Petascale Technologies

MapReduce and Transaction-Based Computing Experiments

Given the current trend toward computer systems that provide petascale computing capabilities composed of hundreds of thousands to millions of processing elements, we have to ask the question, “Is continuing to 24 scale our traditional approaches to parallel computing going to let us take advantage of these new architectures?”. One of the major issues facing the community with so many processing elements has to do with the recovery of user application codes after CPU, communication, and I/O related failures. Over the past twenty years there has been considerable effort put into the design of "state recovery" at both the system and user code level that allows applications to back up and restart at a point before the failure.

Since the Cray machines in the mid-80’s, these attempts have not been effective or successful, and as systems get larger, the problem becomes more difficult. To address this, the ITAPS team is researching the redesign of mesh-based computational algorithms so that they are inherently tolerant to component failure. Our approach leverages transaction-based parallel computing techniques using a MapReduce formulation within a Hadoop framework.

The MapReduce approach works by decomposing algorithms into a series of map and reduce phases that input (key,value) pairs and output new (key, value) lists. Hadoop is an open source implementation of MapReduce based on Google's description of how they use MapReduce for indexing the web and internet searches. One of the major advantages of the MapReduce paradigm is that it is inherently tolerant to failures of CPU, communication, and I/O subsystems through the creative use of redundant computational and storage strategies. Within ITAPS, we have been exploring MapReduce using Hadoop to generate computational kernels designed to operate on mesh data (vertices, edges, and regions). These kernels form the basis of mesh-based PDE operations that perform volume, gradient, and divergence calculations. The results of these calculations are used to advance the solution from one time level to the next.
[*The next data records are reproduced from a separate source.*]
import Summits.BirchSwinnertonDyer.BirchSwinnertonDyer.Theorems.PrintCf2SplitBadTwoCMShaLocalScalarInput
import HarnessLib

/-!
# Crux `PrintCf2.SplitBadTwoRankOneOfFacts` (item stmt-BirchSwinnertonDyer-20368), road α, S3c₂: the local CM input (H1-pts) with ARBITRARY
# torsion — prime-to-`p` torsion of `E(K_v)` is absorbed (Bézout), so T4 may deliver «`(f_v − N₁) y ∈ p^n E(K_v) + E(K_v)_tors`»

Cell `bsd-print-cf2`, width seat `bsd-line-cf2-p1-w8` g2 (brick **B6g**, convenience form); `--supports stmt-BirchSwinnertonDyer-20368` (helper,
Theses-free). HONEST FRAMING: nothing here closes a crux or a stub; BSD is not proved by any of this; no summit statement is proved by this
seat. No definition, no named fact, no `sorry`. beyond-print theorem: no.

* `cmScalar_localPoints_of_torsion` — if for every rational `y` and every `n` there are a rational `y′`, `N₁ ≡ 1 − r (mod p^n)` and an
  integer `m ≠ 0` with `m · (f_v y − N₁ y − p^n y′) = 0`, then the same holds with `m` a power of `p` (after changing `y′`): write
  `|m| = p^a m′`, `p ∤ m′`, `A m′ + B p^n = 1`; then `t − p^n (B t) = A m′ t` is killed by `p^a` (`t` the torsion point, rational).
* `comap_localKerOver_le_ker_resOfLe_of_cmScalar_torsion` — (H1″) from the arbitrary-torsion form (p670747).

References: R. Greenberg, LNM 1716 (1999) §2 [GreenbergLNM1716]; K. Rubin, LNM 1716 (1999) §3 [Rubin1999].
-/

noncomputable section

open scoped Classical

set_option linter.dupNamespace false
set_option autoImplicit false

open NumberField IsDedekindDomain Field
open Literature.NumberTheory.EllipticCurves Literature.NumberTheory.EllipticCurves.GreenbergSelmer
open Literature.NumberTheory.EllipticCurves.Agboola2007
open Literature.NumberTheory.EllipticCurves.ResKernel
open Literature.NumberTheory.GaloisRepresentations
open Summit.BirchSwinnertonDyer.BirchSwinnertonDyer.Theorems.PrintCf2.RestrictedSelmerPair

universe u

namespace Summit.BirchSwinnertonDyer.BirchSwinnertonDyer.Theorems.PrintCf2.CMPrimes

section Local

variable {K : Type u} [Field K] [NumberField K] (V : WeierstrassCurve K) [V.IsElliptic] (p : ℕ) [Fact p.Prime]
  (π : V.endRing) (r : ℤ_[p]) (v : HeightOneSpectrum (𝓞 K))

omit [V.IsElliptic] in
/-- **Prime-to-`p` torsion is absorbed.** From the arbitrary-torsion form of the CM scalar statement («`m · (f_v y − N₁ y − p^n y′) = 0` for some
integer `m ≠ 0`») to the `p`-power form (H1-pts) used by `comap_localKerOver_le_ker_resOfLe_of_cmScalar`: `|m| = p^a m′` with `p ∤ m′`, Bézout
`A m′ + B p^n = 1`, replace `y′` by `y′ + B t`; then the new torsion point `A m′ t` is killed by `p^a`. [cite: GreenbergLNM1716, §2 Prop. 2.1 (p. 72)] -/
theorem cmScalar_localPoints_of_torsion
    (fE : localPoints V (v.adicCompletion K) →+ localPoints V (v.adicCompletion K))
    (hfE : ∀ (τ : absoluteGaloisGroup (v.adicCompletion K)) (P : localPoints V (v.adicCompletion K)), fE (τ • P) = τ • fE P)
    (H : ∀ y : localPoints V (v.adicCompletion K), (∀ σ : absoluteGaloisGroup (v.adicCompletion K), σ • y = y) →
      ∀ n : ℕ, ∃ (y' : localPoints V (v.adicCompletion K)) (N₁ : ℤ) (m : ℤ),
        (∀ σ : absoluteGaloisGroup (v.adicCompletion K), σ • y' = y') ∧ m ≠ 0 ∧
        ((N₁ : ℤ_[p]) - (1 - r)) ∈ (Ideal.span {(p : ℤ_[p]) ^ n} : Ideal ℤ_[p]) ∧
        m • (fE y - N₁ • y - p ^ n • y') = 0) :
    ∀ y : localPoints V (v.adicCompletion K), (∀ σ : absoluteGaloisGroup (v.adicCompletion K), σ • y = y) →
      ∀ n : ℕ, ∃ (y' : localPoints V (v.adicCompletion K)) (N₁ : ℤ) (k : ℕ),
        (∀ σ : absoluteGaloisGroup (v.adicCompletion K), σ • y' = y') ∧
        ((N₁ : ℤ_[p]) - (1 - r)) ∈ (Ideal.span {(p : ℤ_[p]) ^ n} : Ideal ℤ_[p]) ∧
        p ^ k • (fE y - N₁ • y - p ^ n • y') = 0 := by
  intro y hy n
  obtain ⟨y', N₁, m, hy', hm0, hN₁, hm⟩ := H y hy n
  set t : localPoints V (v.adicCompletion K) := fE y - N₁ • y - p ^ n • y' with htdef
  have hp : p.Prime := Fact.out
  -- `|m| = p^a m'`, `p ∤ m'`
  obtain ⟨a, m', hm', hfac⟩ := Nat.exists_eq_pow_mul_and_not_dvd (Int.natAbs_ne_zero.mpr hm0) p hp.one_lt.ne'
  have habs : (m.natAbs : ℤ) • t = 0 := by
    rcases Int.natAbs_eq m with h | h
    · rw [← h]; exact hm
    · have : (m.natAbs : ℤ) = -m := by omega
      rw [this, neg_smul, hm, neg_zero]
  have hkill : ((p ^ a * m' : ℕ) : ℤ) • t = 0 := by rw [← hfac]; exact habs
  -- Bézout `A m' + B p^n = 1`
  have hcop : IsCoprime (m' : ℤ) ((p ^ n : ℕ) : ℤ) :=
    Nat.isCoprime_iff_coprime.mpr (((Nat.Prime.coprime_iff_not_dvd hp).mpr hm').symm.pow_right n)
  obtain ⟨A, B, hAB⟩ := hcop
  -- `t` is rational
  have ht : ∀ σ : absoluteGaloisGroup (v.adicCompletion K), σ • t = t := fun σ ↦ by
    rw [htdef, smul_sub, smul_sub, ← hfE, hy σ, smul_comm σ N₁ y, hy σ, smul_comm σ (p ^ n) y', hy' σ]
  refine ⟨y' + B • t, N₁, a, fun σ ↦ by rw [smul_add, hy' σ, smul_comm σ B t, ht σ], hN₁, ?_⟩
  -- `fE y - N₁ y - p^n (y' + B t) = t - p^n B t = A m' t`, killed by `p^a`
  have e1 : fE y - N₁ • y - p ^ n • (y' + B • t) = (A * m') • t := by
    have e2 : (A * m') • t = t - ((p ^ n : ℕ) : ℤ) • (B • t) := by
      rw [eq_sub_iff_add_eq, smul_smul, ← add_smul]
      conv_rhs => rw [← one_smul ℤ t]
      congr 1
      linear_combination hAB
    rw [e2, natCast_zsmul, htdef, smul_add]
    abel
  rw [e1, ← natCast_zsmul, smul_smul]
  have e3 : ((p ^ a : ℕ) : ℤ) * (A * m') = A * ((p ^ a * m' : ℕ) : ℤ) := by push_cast; ring
  rw [e3, mul_smul, hkill, smul_zero]

/-- **(H1″) from the arbitrary-torsion CM scalar statement** (p670747 `comap_localKerOver_le_ker_resOfLe_of_cmScalar` +
`cmScalar_localPoints_of_torsion`). [cite: GreenbergLNM1716, §2 Prop. 2.1–2.2 (pp. 70–73)] -/
theorem comap_localKerOver_le_ker_resOfLe_of_cmScalar_torsion
    (hinf : V.endEigenPrimaryTorsion p π r ⊓ V.endEigenPrimaryTorsion p π (1 - r) = ⊥)
    (hsup : V.endEigenPrimaryTorsion p π r ⊔ V.endEigenPrimaryTorsion p π (1 - r) = ⊤) (hunit : IsUnit (r - (1 - r)))
    (fE : localPoints V (v.adicCompletion K) →+ localPoints V (v.adicCompletion K))
    (hfE : ∀ (τ : absoluteGaloisGroup (v.adicCompletion K)) (P : localPoints V (v.adicCompletion K)), fE (τ • P) = τ • fE P)
    (hfEπ : ∀ P : V.geomPoints, fE (pointsMap V (v.adicCompletion K) P) =
      pointsMap V (v.adicCompletion K) ((π : AddMonoid.End V.geomPoints) P))
    (H : ∀ y : localPoints V (v.adicCompletion K), (∀ σ : absoluteGaloisGroup (v.adicCompletion K), σ • y = y) →
      ∀ n : ℕ, ∃ (y' : localPoints V (v.adicCompletion K)) (N₁ : ℤ) (m : ℤ),
        (∀ σ : absoluteGaloisGroup (v.adicCompletion K), σ • y' = y') ∧ m ≠ 0 ∧
        ((N₁ : ℤ_[p]) - (1 - r)) ∈ (Ideal.span {(p : ℤ_[p]) ^ n} : Ideal ℤ_[p]) ∧
        m • (fE y - N₁ • y - p ^ n • y') = 0) :
    (V.localKerOver p ⊤ (v.adicCompletion K)).comap
        (resH1Hom (ContinuousMonoidHom.id _) (V.endEigenPrimaryTorsion p π r).subtype (fun _ _ ↦ rfl)) ≤
      (resOfLe ↥(V.endEigenPrimaryTorsion p π r) (inf_le_left : ⊤ ⊓ decomp v ≤ ⊤)).ker :=
  comap_localKerOver_le_ker_resOfLe_of_cmScalar V p π r v hinf hsup hunit fE hfE hfEπ
    (cmScalar_localPoints_of_torsion V p r v fE hfE H)

omit [V.IsElliptic] in
/-- **The canonical extension is the isogeny's local points map.** If the isogeny `φ` acting as `π` (`CMPrimes.exists_isogeny_apply_eq_cmEndo`)
satisfies the arbitrary-torsion CM scalar statement for `φ.localPointsMap K_v` (`Γ_{K_v}`-equivariant and compatible with `π` by
`Isogeny.localPointsMap_smul`, `Isogeny.localPointsMap_pointsMap`), then the existential input (H1-pts) of
`padicValNat_trueSelmer_quotient_eq_sha_of_frame_of_cmScalar` / `rBV_of_factor_values_of_cmScalar` holds. [cite: SilvermanAEC2009, III.4 Thm. 4.8]
[cite: GreenbergLNM1716, §2 Prop. 2.1 (p. 72)] -/
theorem cmScalar_input_of_isogeny (φ : WeierstrassCurve.Isogeny V V) (hφ : ∀ P, φ P = (π : AddMonoid.End V.geomPoints) P)
    (H : ∀ y : localPoints V (v.adicCompletion K), (∀ σ : absoluteGaloisGroup (v.adicCompletion K), σ • y = y) →
      ∀ n : ℕ, ∃ (y' : localPoints V (v.adicCompletion K)) (N₁ : ℤ) (m : ℤ),
        (∀ σ : absoluteGaloisGroup (v.adicCompletion K), σ • y' = y') ∧ m ≠ 0 ∧
        ((N₁ : ℤ_[p]) - (1 - r)) ∈ (Ideal.span {(p : ℤ_[p]) ^ n} : Ideal ℤ_[p]) ∧
        m • (φ.localPointsMap (v.adicCompletion K) y - N₁ • y - p ^ n • y') = 0) :
    ∃ fE : localPoints V (v.adicCompletion K) →+ localPoints V (v.adicCompletion K),
      (∀ (τ : absoluteGaloisGroup (v.adicCompletion K)) (Q : localPoints V (v.adicCompletion K)), fE (τ • Q) = τ • fE Q) ∧
      (∀ Q : V.geomPoints, fE (pointsMap V (v.adicCompletion K) Q) =
          pointsMap V (v.adicCompletion K) ((π : AddMonoid.End V.geomPoints) Q)) ∧
      ∀ y : localPoints V (v.adicCompletion K), (∀ σ : absoluteGaloisGroup (v.adicCompletion K), σ • y = y) →
        ∀ n : ℕ, ∃ (y' : localPoints V (v.adicCompletion K)) (N₁ : ℤ) (k : ℕ),
          (∀ σ : absoluteGaloisGroup (v.adicCompletion K), σ • y' = y') ∧
          ((N₁ : ℤ_[p]) - (1 - r)) ∈ (Ideal.span {(p : ℤ_[p]) ^ n} : Ideal ℤ_[p]) ∧
          p ^ k • (fE y - N₁ • y - p ^ n • y') = 0 :=
  ⟨φ.localPointsMap _, φ.localPointsMap_smul _, fun Q ↦ by rw [φ.localPointsMap_pointsMap, hφ],
    cmScalar_localPoints_of_torsion V p r v _ (φ.localPointsMap_smul _) H⟩

end Local

end Summit.BirchSwinnertonDyer.BirchSwinnertonDyer.Theorems.PrintCf2.CMPrimes

end
import Summits.KontsevichZagierPeriods.KontsevichZagierPeriods.Theorems.HurwitzMicroSectorsNormalFormPrincipleDilogExistsBoxAtoms
import Summits.KontsevichZagierPeriods.KontsevichZagierPeriods.Theorems.HurwitzMicroSectorsNormalFormPrincipleLevelTwoSquares

/-!
# `NormalFormPrinciple` (stmt-KontsevichZagierPeriods-3869), line `SketchIdeator1` —
# leaf `stub_boxRigidity`, dilogarithm layer: the squares substitution (duplication formula)

Pure proof file (registered sub-goal `squares_substitution` of the layer `Dilog`, lead seat c9;
`--supports` the crux). The DUPLICATION formula of the dilogarithm,
`Li₂(1/a²) = 2·Li₂(1/a) + 2·Li₂(−1/a)` (`|a| ≥ 1`), is, inside the Kontsevich–Zagier calculus, the
composite of exactly two moves between box atoms on the open unit box `□ = (0,1)²`:

* rule (2), the squares chart `Φ(x₀, x₁) = (x₀², x₁²)` of `□` onto itself (Jacobian `4x₀x₁`,
  `AlgLevelTwo.lt2_exists_squaresChart`, seat c8): the dilogarithm box `D(a²) = [□, 1/(a² − x₀x₁)]`
  pulls back to the squares-substitution box `W(a) = [□, 4x₀x₁/(a² − x₀²x₁²)]`
  (`squares_pullback_mem_relations`);
* rule (1b), additivity of the integrand: the partial-fraction identity
  `4u/(a² − u²) = 2/(a − u) + 2/(−a − u)` (`u = x₀x₁`) splits `W(a)` as `2·D(a) + 2·D(−a)`
  (`squares_split_mem_relations`).

References: M. Kontsevich, D. Zagier, *Periods* (2001), §1.2 rules (1), (2); L. Lewin,
*Polylogarithms and associated functions* (1981), §1.5 (duplication formula). No definitions are
introduced.
-/

noncomputable section

open MeasureTheory Set
open Literature.NumberTheory.Transcendental Literature.NumberTheory.Transcendental.KZ
open Literature.ModelTheory.ExponentialFields (IsSemialgebraic)

namespace Summit.KontsevichZagierPeriods.HurwitzMicroSectors.NormalFormPrinciple.PiBox.Dilog

/-! ## Rule (2): the squares chart -/

/-- **The squares substitution (rule 2).** For any real `a` and any two representations `N`, `W`
on the open unit box with integrands `1/(a² − x₀x₁)` and `4x₀x₁/(a² − x₀²x₁²)` respectively,
`[W] − [N]` is ONE change-of-variables move of the Kontsevich–Zagier calculus along the squares
chart `Φ(x₀,x₁) = (x₀², x₁²)` of the box onto itself (`|det DΦ| = 4x₀x₁`): the pull-back identity
`W.integrand x = N.integrand (Φ x) · |det DΦ(x)|` holds on the box. No hypothesis on `a` is needed:
both representations are given. [cite: KontsevichZagier2001, §1.2 rule (2)] -/
theorem squares_pullback_mem_relations (a : ℝ) (N W : IntegralRep 2)
    (hNd : N.domain = {x | ∀ i, x i ∈ Set.Ioo (0:ℝ) 1})
    (hNi : EqOn N.integrand (fun x => 1 / (a ^ 2 - x 0 * x 1)) N.domain)
    (hWd : W.domain = {x | ∀ i, x i ∈ Set.Ioo (0:ℝ) 1})
    (hWi : EqOn W.integrand (fun x => 4 * x 0 * x 1 / (a ^ 2 - x 0 ^ 2 * x 1 ^ 2)) W.domain) :
    of W - of N ∈ relations := by
  obtain ⟨Φ, Φ', hΦ0, hΦ1, hsa, hderiv, hinj, himage, hdet⟩ := AlgLevelTwo.lt2_exists_squaresChart
  have himage' : N.domain = Φ '' W.domain := by rw [hWd, himage, hNd]
  have hsa' : IsSemialgebraicMapOn ℚ W.domain Φ := by rw [hWd]; exact hsa
  have hinj' : InjOn Φ W.domain := by rw [hWd]; exact hinj
  refine changeOfVariablesRel_subset_relations
    ⟨2, W, N, Φ, Φ', hsa', fun x _ => (hderiv x).hasFDerivWithinAt, hinj', himage',
      fun x hx => ?_, rfl⟩
  -- the pull-back identity on `W.domain`, Jacobian `|det DΦ| = 4 x₀ x₁` included
  have hΦx : Φ x ∈ N.domain := himage' ▸ mem_image_of_mem _ hx
  have hx' : x ∈ {x : Fin 2 → ℝ | ∀ i, x i ∈ Set.Ioo (0:ℝ) 1} := hWd ▸ hx
  rw [hWi hx, hNi hΦx, hdet x hx']
  simp only [hΦ0, hΦ1]
  rw [div_mul_eq_mul_div, one_mul, ← mul_pow]

/-! ## Rule (1b): the partial fractions -/

/-- The partial-fraction identity behind the duplication formula:
`4u/(a² − v) = 2/(a − u) + 2/(−a − u)` whenever `v = u²` and both `a − u`, `−a − u` are non-zero.
[folklore] -/
theorem squares_partialFraction {a u : ℝ} (h₁ : a - u ≠ 0) (h₂ : -a - u ≠ 0) :
    4 * u / (a ^ 2 - u ^ 2) = 2 * (1 / (a - u)) + 2 * (1 / (-a - u)) := by
  have h : a ^ 2 - u ^ 2 = -((a - u) * (-a - u)) := by ring
  rw [h]
  field_simp
  ring

/-- On the open unit box, for `|a| ≥ 1`, both `a − x₀x₁` and `−a − x₀x₁` are non-zero (one of
`a`, `−a` is `≥ 1`, the other `≤ −1 < 0`, and `x₀x₁ ∈ (0,1)`). [folklore] -/
theorem dilogDen_ne_zero_and_neg {a : ℝ} (ha : 1 ≤ |a|) {x : Fin 2 → ℝ}
    (hx : ∀ i, x i ∈ Set.Ioo (0:ℝ) 1) : a - x 0 * x 1 ≠ 0 ∧ -a - x 0 * x 1 ≠ 0 := by
  rcases le_abs'.1 ha with h | h
  · exact ⟨dilogDen_ne_zero (Or.inr (by linarith)) hx, dilogDen_ne_zero (Or.inl (by linarith)) hx⟩
  · exact ⟨dilogDen_ne_zero (Or.inl h) hx, dilogDen_ne_zero (Or.inr (by linarith)) hx⟩

/-- **The partial-fraction split (rule 1b, twice).** For `|a| ≥ 1` and representations `W`,
`D`, `D'` on the open unit box with integrands `4x₀x₁/(a² − x₀²x₁²)`, `1/(a − x₀x₁)`,
`1/(−a − x₀x₁)`: `[W] − 2[D] − 2[D'] ∈ relations`. Indeed `W`, `D + D` and `D' + D'` organise as
two integrand-additivity moves: `[W] − [D₂] − [D₂'] ` with `D₂ = [□, 2/(a − x₀x₁)]`-shaped
congruences, realised here without auxiliary representations as
`([W] − [D] − [E]) + ([E] − [D] − [F]) + ([F] − [D'] − [D'])` where `E`, `F` are `W` with the
integrands `W − D` and `2·D'` — all three brackets are literal instances of `KZ.integrandAddRel`
once `E`, `F` exist; we avoid even that by using the congruence lemma
`KZ.of_sub_of_mem_relations_of_eqOn` against the representation `W` itself re-read with the
integrand `2·D.integrand + 2·D'.integrand`. [cite: KontsevichZagier2001, §1.2 rule (1)] -/
theorem squares_split_mem_relations {a : ℝ} (ha : 1 ≤ |a|) (W D D' : IntegralRep 2)
    (hWd : W.domain = {x | ∀ i, x i ∈ Set.Ioo (0:ℝ) 1})
    (hWi : EqOn W.integrand (fun x => 4 * x 0 * x 1 / (a ^ 2 - x 0 ^ 2 * x 1 ^ 2)) W.domain)
    (hDd : D.domain = {x | ∀ i, x i ∈ Set.Ioo (0:ℝ) 1})
    (hDi : EqOn D.integrand (fun x => 1 / (a - x 0 * x 1)) D.domain)
    (hD'd : D'.domain = {x | ∀ i, x i ∈ Set.Ioo (0:ℝ) 1})
    (hD'i : EqOn D'.integrand (fun x => 1 / (-a - x 0 * x 1)) D'.domain) :
    of W - 2 • of D - 2 • of D' ∈ relations := by
  -- the representation `S = D + D'` on the box (integrand additivity needs a carrier)
  let S : IntegralRep 2 :=
    ⟨D.domain, fun x => D.integrand x + D'.integrand x, D.isSemialgebraic_domain,
      (IsSemialgebraicFunOn.add_holds D.isSemialgebraicFunOn_integrand
        (hD'd.trans hDd.symm ▸ D'.isSemialgebraicFunOn_integrand)).congr fun _ _ => rfl,
      D.integrableOn.add (hD'd.trans hDd.symm ▸ D'.integrableOn)⟩
  -- `[S] − [D] − [D']` is an integrand-additivity move
  have e1 : of S - of D - of D' ∈ relations :=
    integrandAddRel_subset_relations ⟨2, S, D, D', rfl, hD'd.trans hDd.symm, fun x _ => rfl, rfl⟩
  -- the representation `T = S + S` likewise
  let T : IntegralRep 2 :=
    ⟨D.domain, fun x => S.integrand x + S.integrand x, D.isSemialgebraic_domain,
      (IsSemialgebraicFunOn.add_holds S.isSemialgebraicFunOn_integrand
        S.isSemialgebraicFunOn_integrand).congr fun _ _ => rfl,
      S.integrableOn.add S.integrableOn⟩
  have e2 : of T - of S - of S ∈ relations :=
    integrandAddRel_subset_relations ⟨2, T, S, S, rfl, rfl, fun x _ => rfl, rfl⟩
  -- `[W] − [T]` is a congruence: the integrands agree on the box by the partial fractions
  have e3 : of W - of T ∈ relations := by
    refine of_sub_of_mem_relations_of_eqOn (hDd.trans hWd.symm) fun x hx => ?_
    have hx' : ∀ i, x i ∈ Set.Ioo (0:ℝ) 1 := by rw [hWd] at hx; exact hx
    have hxD : x ∈ D.domain := hDd ▸ hx'
    have hxD' : x ∈ D'.domain := hD'd ▸ hx'
    obtain ⟨h₁, h₂⟩ := dilogDen_ne_zero_and_neg ha hx'
    show W.integrand x = (D.integrand x + D'.integrand x) + (D.integrand x + D'.integrand x)
    rw [hWi hx, hDi hxD, hD'i hxD']
    simp only
    rw [show x 0 ^ 2 * x 1 ^ 2 = (x 0 * x 1) ^ 2 by ring, mul_assoc,
      squares_partialFraction h₁ h₂]
    ring
  have e : of W - 2 • of D - 2 • of D' =
      (of W - of T) + (of T - of S - of S) + 2 • (of S - of D - of D') := by
    simp only [smul_sub, two_smul]; abel
  rw [e]
  exact relations.add_mem (relations.add_mem e3 e2) (relations.nsmul_mem e1 2)

/-! ## The registered sub-goal -/

/-- **Stub S7 (`squares_substitution`; registered sub-goal of stmt-KontsevichZagierPeriods-3869,
line `SketchIdeator1`, layer `Dilog`).** (1) The squares chart `(x₀,x₁) ↦ (x₀²,x₁²)` (rule 2)
identifies the dilogarithm box `[□, 1/(a² − x₀x₁)]` with the squares-substitution box
`[□, 4x₀x₁/(a² − x₀²x₁²)]`; (2) for real algebraic `a` with `|a| ≥ 1` the partial fractions
`4u/(a² − u²) = 2/(a − u) + 2/(−a − u)` (rule 1b) split the latter as `2[□, 1/(a − x₀x₁)] +
2[□, 1/(−a − x₀x₁)]`. Together: the duplication formula `Li₂(1/a²) = 2Li₂(1/a) + 2Li₂(−1/a)` as
a chain of three moves. [cite: KontsevichZagier2001, §1.2 rules (1), (2)] -/
theorem squares_substitution :
    (∀ (a : ℝ) (N W : IntegralRep 2),
      N.domain = {x | ∀ i, x i ∈ Set.Ioo (0:ℝ) 1} →
      EqOn N.integrand (fun x => 1 / (a ^ 2 - x 0 * x 1)) N.domain →
      W.domain = {x | ∀ i, x i ∈ Set.Ioo (0:ℝ) 1} →
      EqOn W.integrand (fun x => 4 * x 0 * x 1 / (a ^ 2 - x 0 ^ 2 * x 1 ^ 2)) W.domain →
      of W - of N ∈ relations) ∧
    (∀ (a : ℝ), IsAlgebraic ℚ a → 1 ≤ |a| → ∀ (W D D' : IntegralRep 2),
      W.domain = {x | ∀ i, x i ∈ Set.Ioo (0:ℝ) 1} →
      EqOn W.integrand (fun x => 4 * x 0 * x 1 / (a ^ 2 - x 0 ^ 2 * x 1 ^ 2)) W.domain →
      D.domain = {x | ∀ i, x i ∈ Set.Ioo (0:ℝ) 1} →
      EqOn D.integrand (fun x => 1 / (a - x 0 * x 1)) D.domain →
      D'.domain = {x | ∀ i, x i ∈ Set.Ioo (0:ℝ) 1} →
      EqOn D'.integrand (fun x => 1 / (-a - x 0 * x 1)) D'.domain →
      of W - 2 • of D - 2 • of D' ∈ relations) :=
  ⟨fun a N W hNd hNi hWd hWi => squares_pullback_mem_relations a N W hNd hNi hWd hWi,
    fun _ _ ha W D D' hWd hWi hDd hDi hD'd hD'i =>
      squares_split_mem_relations ha W D D' hWd hWi hDd hDi hD'd hD'i⟩

end Summit.KontsevichZagierPeriods.HurwitzMicroSectors.NormalFormPrinciple.PiBox.Dilog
Figure: The left image (a) is an example plume calculation run using a Hadoop MapReduce implementation; the middle image (b) shows the execution time for mesh problems ranging from 10 million to 100 million elements on a Dual XPS laptop computer, the right image (c) shows the execution time to run the Map (red) and the Reduce (green) phases of a calculation for a 10 million element mesh.

Besides fault-tolerance, one of the advantages of a MapReduce/Hadoop infrastructure is its ability to run and scale to very large problem sizes. This capability is highly scalable from high-performance supercomputers down to laptops. For example, when using the PNNL Chinook supercomputer ( 18K processing elements), with a high-performance Luster file system attached, Hadoop has been shown to scale well when running a seismic wave calculation with 500 billion elements (Figure 12 (a)). Figure 12 (b) shows the timings for a series of calculations that were run on a Dell XPS laptop (dual core, 8GBytes of memory). The problem sizes ranged from 10 million to 100 million tetrahedral elements. The scaling is relatively linear throughout this range of problem sizes. Figure 12 (c) shows a breakout of the execution time for the Map and Reduce phases of a mesh calculation. For efficient parallel computing it is important to be able to overlap various phases of calculations to minimize the latency; this plot show that the Hadoop implementation of MapReduce has that feature built into the framework.